Było to, mówiąc po prostu, trudne. Przywykłem do tego, że w porze lunchu moja twarz była plamą oleju, ale tym razem nie było zabarwionego balsamu, żeby się schować za plecami, albo proszku, by nabrać blasku. Każdy otwór był całkowicie odsłonięty i widoczny, a moje piegi i ciemne plamki błagały, by się na nie gapić. Moja twarz była naga i czułem się wyjątkowo nieswojo - coś w rodzaju tego snu, w którym pojawia się w klasie i zdajesz sobie sprawę, że masz tylko bieliznę. Wróciłem do domu, wyczerpany emocjonalnie z powodu mojej samoświadomości i niechętnie chciałem zrobić maskę Detox. Przetarłam ciecierzycę w puszkach, dodałam szczyptę kurkumy i odrobinę wody, po czym przyłożyłam dziwną mieszaninę do twarzy. Powinienem też chyba zauważyć, że w tym momencie zacząłem wynurzać się na samym środku mojego czoła. To było dziwne powtarzające się wybuchy, które zaczęły się dziać kilka miesięcy wcześniej, gdzie małe wyskrobki pojawiły się na środku mojego czoła bez wyraźnego powodu, a żadna ilość zabiegów ani masek, które zrobiłem, nie sprawi, że odejdą szybciej.

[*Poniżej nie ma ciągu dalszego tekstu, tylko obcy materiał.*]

/-!
# Narrowed barrier `DisorderedHarmonicChainNarrow` (barrier audit of `DisorderedHarmonicChain`, 2026-08-15)

`Literature/Barriers/AtomisticToContinuum/` (D-0021 barrier catalogue), sub-problem `FouriersLaw`.
Companion of `DisorderedHarmonicChain.lean`, whose BARRIER block rides on the named fact
`AjankiHuveneers2011_scaling` (O. Ajanki, F. Huveneers, *Rigorous scaling law for the heat current in
disordered harmonic chain*, CMP **301** (2011) 841–883, arXiv:1003.1076, Thm 1.1: for i.i.d. masses
with a compactly supported `C¹` density in `(0, ∞)`, white-noise baths and fixed walls,
`K(T_1 - T_n)n^{-3/2} ≤ E J_n ≤ K'(T_1 - T_n)n^{-3/2}`). The audit (refuter, 2026-08-15) found the
vendored statement FAITHFUL to the printed theorem (hypotheses = the §2 density class; the cluster
`…Spectral/…Adjoint.lean` reduces it to the transmission-integral form the paper proves), but the
catalogued `technique_class` — "quenched-disorder random-masses anderson-localization …
(disorder as a substitute for anharmonicity)" — broader than what the theorem and its mechanism
(`γ(ω) ≍ σ²ω²`) quantify over, in one formalisable respect: INDEPENDENCE (and light tails) of the
masses is load-bearing. This file records the sharpened barrier `DisorderedHarmonicChainNarrow`
with both conjuncts PROVED (`DisorderedHarmonicChainNarrow_holds`):

1. the catalogued fact, reduced to the single spectral statement
   `AjankiHuveneers2011_spectralScaling` (the cluster's capstone
   `AjankiHuveneers2011_scaling_of_spectralScaling`, `…Adjoint.lean`);
2. the opposite extreme of the joint law with the SAME marginals: comonotone (all-equal) masses
   `M_1 = ⋯ = M_n = c`, `c ∈ [a, b] ⊂ (0, ∞)` — for every `n ≥ 1` and every realisation the
   stationary current is `≥ G₀(a, b, λ)(T_L - T_R)` with
   `G₀ = 3(√3 - 1)λ²√a/(8π(1 + 3λ²b)²)` (`comonotone_clLeftFlux_ge`): exponent `0`, not `-3/2`.
   Under the catalogued fact the product coupling is eventually strictly below that level
   (`AjankiHuveneers2011_scaling.iid_eventually_lt_comonotone`).

Between the two extremes the literature read for the audit (page/section hits in the BARRIER block
of `DisorderedHarmonicChainNarrow`) predicts TUNABLE exponents — in particular the Fourier-like
`J ≍ N^{-1}` in a purely harmonic `d = 1` chain between the standard white-noise baths with fixed
walls, from long-range correlated isotopic disorder with power spectrum `W(μ) ∼ μ`
[HerreragonzalezIzrailevTessieri2015]; and, outside the density class, from heavy-tailed weak-link
disorder [AmirOregImry2018, AshEtAl2020]; in `d = 3` mass disorder alone is predicted and
numerically observed to give `J ∼ N^{-1}` [ChaudhuriEtAl2010]. None of these is a theorem; all
are mode-counting statements (ballistic low modes in a window set by the localisation length), not
local-equilibrium statements — for the i.i.d. chain the bulk temperature profile is in fact frozen
on every time scale [BernardinHuveneersOlla2018].

## The proof of conjunct (2) (all steps here; inputs from the cluster)

* `ahD_const_quadInvariant`: for a diagonal symbol constant `= δ` on the indices used, the
  continuant recursion `D_{j+2} = δD_{j+1} - D_j` conserves `D_{j+1}² - δD_{j+1}D_j + D_j²`
  (`= 1` for both initial vectors `e₁`, `e₂`); completing the square, `(4 - δ²)D_j² ≤ 4`
  (`sq_le_of_quadForm`). For equal masses `c`, `δ = 2 - cω²` and `4 - δ² = x(4 - x)`, `x = cω²`:
  inside the band the transfer-matrix elements stay bounded, `x(4-x)D_j(e_i)² ≤ 4`
  (`chainD_const_sq_le`) — no localisation.
* `normSq_det_clImpedance_pos`: `|det Z_n(ω)|² > 0` for `ω ≠ 0` (real and imaginary parts of
  `v_nᵀQ_nv_1` cannot vanish together since `det Q_n = 1`, `chainD_casorati`).
* `clSpectralIntegrand_const_ge`: on the window `1 ≤ cω² ≤ 3`,
  `|det Z_n|² ≤ 2(D_n(e₁)² + a⁴D_{n-1}(e₂)²) + 2a²(D_n(e₂)² + D_{n-1}(e₁)²) ≤ (8/3)(1 + a²)²`,
  `a = λcω`, `a² ≤ 3λ²c` (`normSq_det_clImpedance` of `…Transfer.lean`), hence
  `ω²/|det Z_n(ω)|² ≥ 3/(8c(1 + 3λ²c)²)` uniformly in `n`.
* `ballisticConst_le_clSpectralConductance`: integrating over the window
  `[1/√c, √3/√c]` (width `(√3 - 1)/√c`; the integrand is integrable on `ℝ`,
  `integrable_transmission` of `…CurrentProofs.lean`) gives
  `𝒢_n(c,…,c; λ) = (λ²c²/π)∫ω²|det Z_n|⁻² ≥ G(c, λ) = 3(√3 - 1)λ²√c/(8π(1 + 3λ²c)²)` for all `n ≥ 1`.
* `comonotone_clLeftFlux_ge`: the Gaussian steady state (`CasherLebowitz1971_steadyState_holds`,
  `…SteadyState.lean`) and the transmission formula (`CasherLebowitz1971_currentFormula_holds`,
  `…CurrentProofs.lean`) turn this into `J_n(c,…,c) = (T_L - T_R)𝒢_n ≥ G₀(a,b,λ)(T_L - T_R)`.

## Design notes

* No named fact is introduced: `DisorderedHarmonicChainNarrow` is a `def … : Prop` proved in this
  file; its conjunct (1) is stated as the implication from the paper's theorem proper so that the
  file does not depend on the open discharge of `AjankiHuveneers2011_spectralScaling`.
* The comonotone conjunct is deliberately stated realisation-wise (`∀ c ∈ [a, b]`), which is
  stronger than — and free of the measurability bookkeeping of — an average over the diagonal
  coupling `(s ↦ (s,…,s))_* ρ` of a one-site law `ρ` on `[a, b]`.
* Constants are explicit but not optimised (window `1 ≤ cω² ≤ 3` of the band `0 < cω² < 4`).
-/

noncomputable section

open MeasureTheory

namespace Literature.Barriers.AtomisticToContinuum.HeatConduction

open Literature.MathematicalPhysics.KineticTheory.HeatConduction

/-! ### The homogeneous chain: a quadratic invariant of the constant-symbol recursion -/

/-- For a diagonal symbol equal to `δ` on the indices used, the continuant recursion
`D_{j+2} = δ D_{j+1} - D_j` conserves the quadratic form `D_{j+1}² - δ D_{j+1} D_j + D_j²`
(the norm form of `X² - δX + 1`; for `δ = 2cos θ` it is the conservation law behind
`D_j(e₁) = sin((j+1)θ)/sin θ`). [folklore] -/
theorem ahD_const_quadInvariant (d : ℕ → ℝ) (δ v₀ v₁ : ℝ) :
    ∀ k : ℕ, (∀ j, j ≤ k → d j = δ) →
      ahD d v₀ v₁ (k + 1) ^ 2 - δ * ahD d v₀ v₁ (k + 1) * ahD d v₀ v₁ k + ahD d v₀ v₁ k ^ 2 =
        v₀ ^ 2 - δ * v₀ * v₁ + v₁ ^ 2
  | 0, hd => by
      have h0 : d 0 = δ := hd 0 le_rfl
      have h1 : ahD d v₀ v₁ (0 + 1) = d 0 * v₀ - v₁ := rfl
      rw [h1, ahD_zero, h0]
      ring
  | k + 1, hd => by
      have ih := ahD_const_quadInvariant d δ v₀ v₁ k (fun j hj => hd j (Nat.le_succ_of_le hj))
      have hk : d (k + 1) = δ := hd (k + 1) le_rfl
      rw [ahD_add_two, hk]
      linear_combination ih

/-- The quadratic form `q = u² - δuv + v²` controls both coordinates when `|δ| < 2`:
`(4 - δ²)u² ≤ 4q` and `(4 - δ²)v² ≤ 4q` (complete the square). [folklore] -/
theorem sq_le_of_quadForm {δ u v q : ℝ} (h : u ^ 2 - δ * u * v + v ^ 2 = q) :
    (4 - δ ^ 2) * u ^ 2 ≤ 4 * q ∧ (4 - δ ^ 2) * v ^ 2 ≤ 4 * q := by
  constructor
  · nlinarith [sq_nonneg (2 * v - δ * u)]
  · nlinarith [sq_nonneg (2 * u - δ * v)]

/-- **Bounded continuants for the homogeneous chain inside the band** (no localisation for equal
masses): with `x = cω²`, every transfer-matrix element of the chain with all masses `c` obeys
`x(4 - x)·D_j(e_i)² ≤ 4` for `j ≤ n` (i.e. `|D_j| ≤ 1/sin θ`, `2cos θ = 2 - cω²`). [folklore] -/
theorem chainD_const_sq_le {k : ℕ} (c ω : ℝ) (j : ℕ) (hj : j ≤ k + 1) :
    (c * ω ^ 2) * (4 - c * ω ^ 2) * chainD₁ (fun _ : Fin (k + 1) => c) ω j ^ 2 ≤ 4 ∧
      (c * ω ^ 2) * (4 - c * ω ^ 2) * chainD₂ (fun _ : Fin (k + 1) => c) ω j ^ 2 ≤ 4 := by
  set δ : ℝ := 2 - c * ω ^ 2 with hδ
  have hd : ∀ i, i ≤ k → massDiag (fun _ : Fin (k + 1) => c) ω i = δ := by
    intro i hi
    simp only [massDiag, finExt_of_lt _ (Nat.lt_succ_of_le hi), hδ]
  have hx : (c * ω ^ 2) * (4 - c * ω ^ 2) = 4 - δ ^ 2 := by rw [hδ]; ring
  rw [hx]
  rcases Nat.eq_zero_or_pos j with rfl | hjpos
  · simp only [chainD₁, chainD₂, ahD_zero]
    constructor <;> nlinarith [sq_nonneg δ]
  · obtain ⟨i, rfl⟩ : ∃ i, j = i + 1 := ⟨j - 1, by omega⟩
    have hi : i ≤ k := by omega
    have h1 := ahD_const_quadInvariant (massDiag (fun _ : Fin (k + 1) => c) ω) δ 1 0 i
      (fun l hl => hd l (hl.trans hi))
    have h2 := ahD_const_quadInvariant (massDiag (fun _ : Fin (k + 1) => c) ω) δ 0 1 i
      (fun l hl => hd l (hl.trans hi))
    have b1 := (sq_le_of_quadForm h1).1
    have b2 := (sq_le_of_quadForm h2).1
    simp only [chainD₁, chainD₂]
    constructor
    · nlinarith [b1]
    · nlinarith [b2]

Maska z ciecierzycy nie miała łatwego zastosowania. Myślałem, że to tak, jakbyś postawił hummusa na mojej twarzy. Zamiast tego był kruchy, prawie jak scone ciasto, i skończyło się na robieniu wielkiego bałaganu w moim umywalce w łazience. Aha, i mój chłopak się skończył, więc najwyraźniej zmusiłem go do zrobienia maski ze mną ("To dla nauki!", Jęknąłem, gdy nakładałem na twarz ciasto z ciecierzycy). Zostawiłem go, aż wyschło, a następnie spłukałem i zbadałem twarz. Zdecydowanie było czystsze, musiałem przyznać. A może jaśniejsze i jaśniejsze. Naprawdę nie mogłem tego powiedzieć, bo od tygodni nie myłem lustra w łazience. Byłem zbyt zmęczony, aby zrobić cokolwiek więcej, więc skończyłem z Serum Olejowym i wypaliłem.

Następnego ranka umyłem twarz myjką do wody różanej, a potem zajrzałem w lustro. Zamrugałem dwa razy. Mój wybuch zniknął. Zniknął. Zniknął. Moje czoło było pustym płótnem, bez śladu przebłysku lub śladu. Czy śniłem? Był wyraźny początek masywnego wybuchu, który pojawił się na moim czole, zanim poszłam spać. Gdzie to poszło ?! "CHICKPEAS! JESTEŚMY CHICKPEAS! "Zacząłem krzyczeć z mojej łazienki, zanim przypomniałem sobie, że moja współlokatorka wciąż była w domu i być może myślałem, że oszalałem (choć szczerze mówiąc, to nie byłby pierwszy raz, gdy słyszałem, jak się ze mną krząta produkty kosmetyczne dla siebie).

Dzień drugi był znacznie łatwiejszy. Płynąłem przez cały dzień, a nawet podziwiałem moją nagą, pozbawioną makijażu skórę w lustrze kilka razy w ciągu dnia. Moja skóra była znacznie mniej tłusta niż poprzedniego dnia, a nawet podobało mi się oglądanie jej w nagich stanowych plamach słońca, zaskórników i wszystkich innych. Czułem się jak moja skóra i przekroczyłem próg więzi - po raz drugi widziałem go nagiego w środku dnia, i nadal było to dziwne i niewygodne, ale teraz także słodkie i intymne. Postanowiłem pozwolić tej nocy odpocząć i po prostu oczyścić, stonować i nawilżyć produktami SW Basics.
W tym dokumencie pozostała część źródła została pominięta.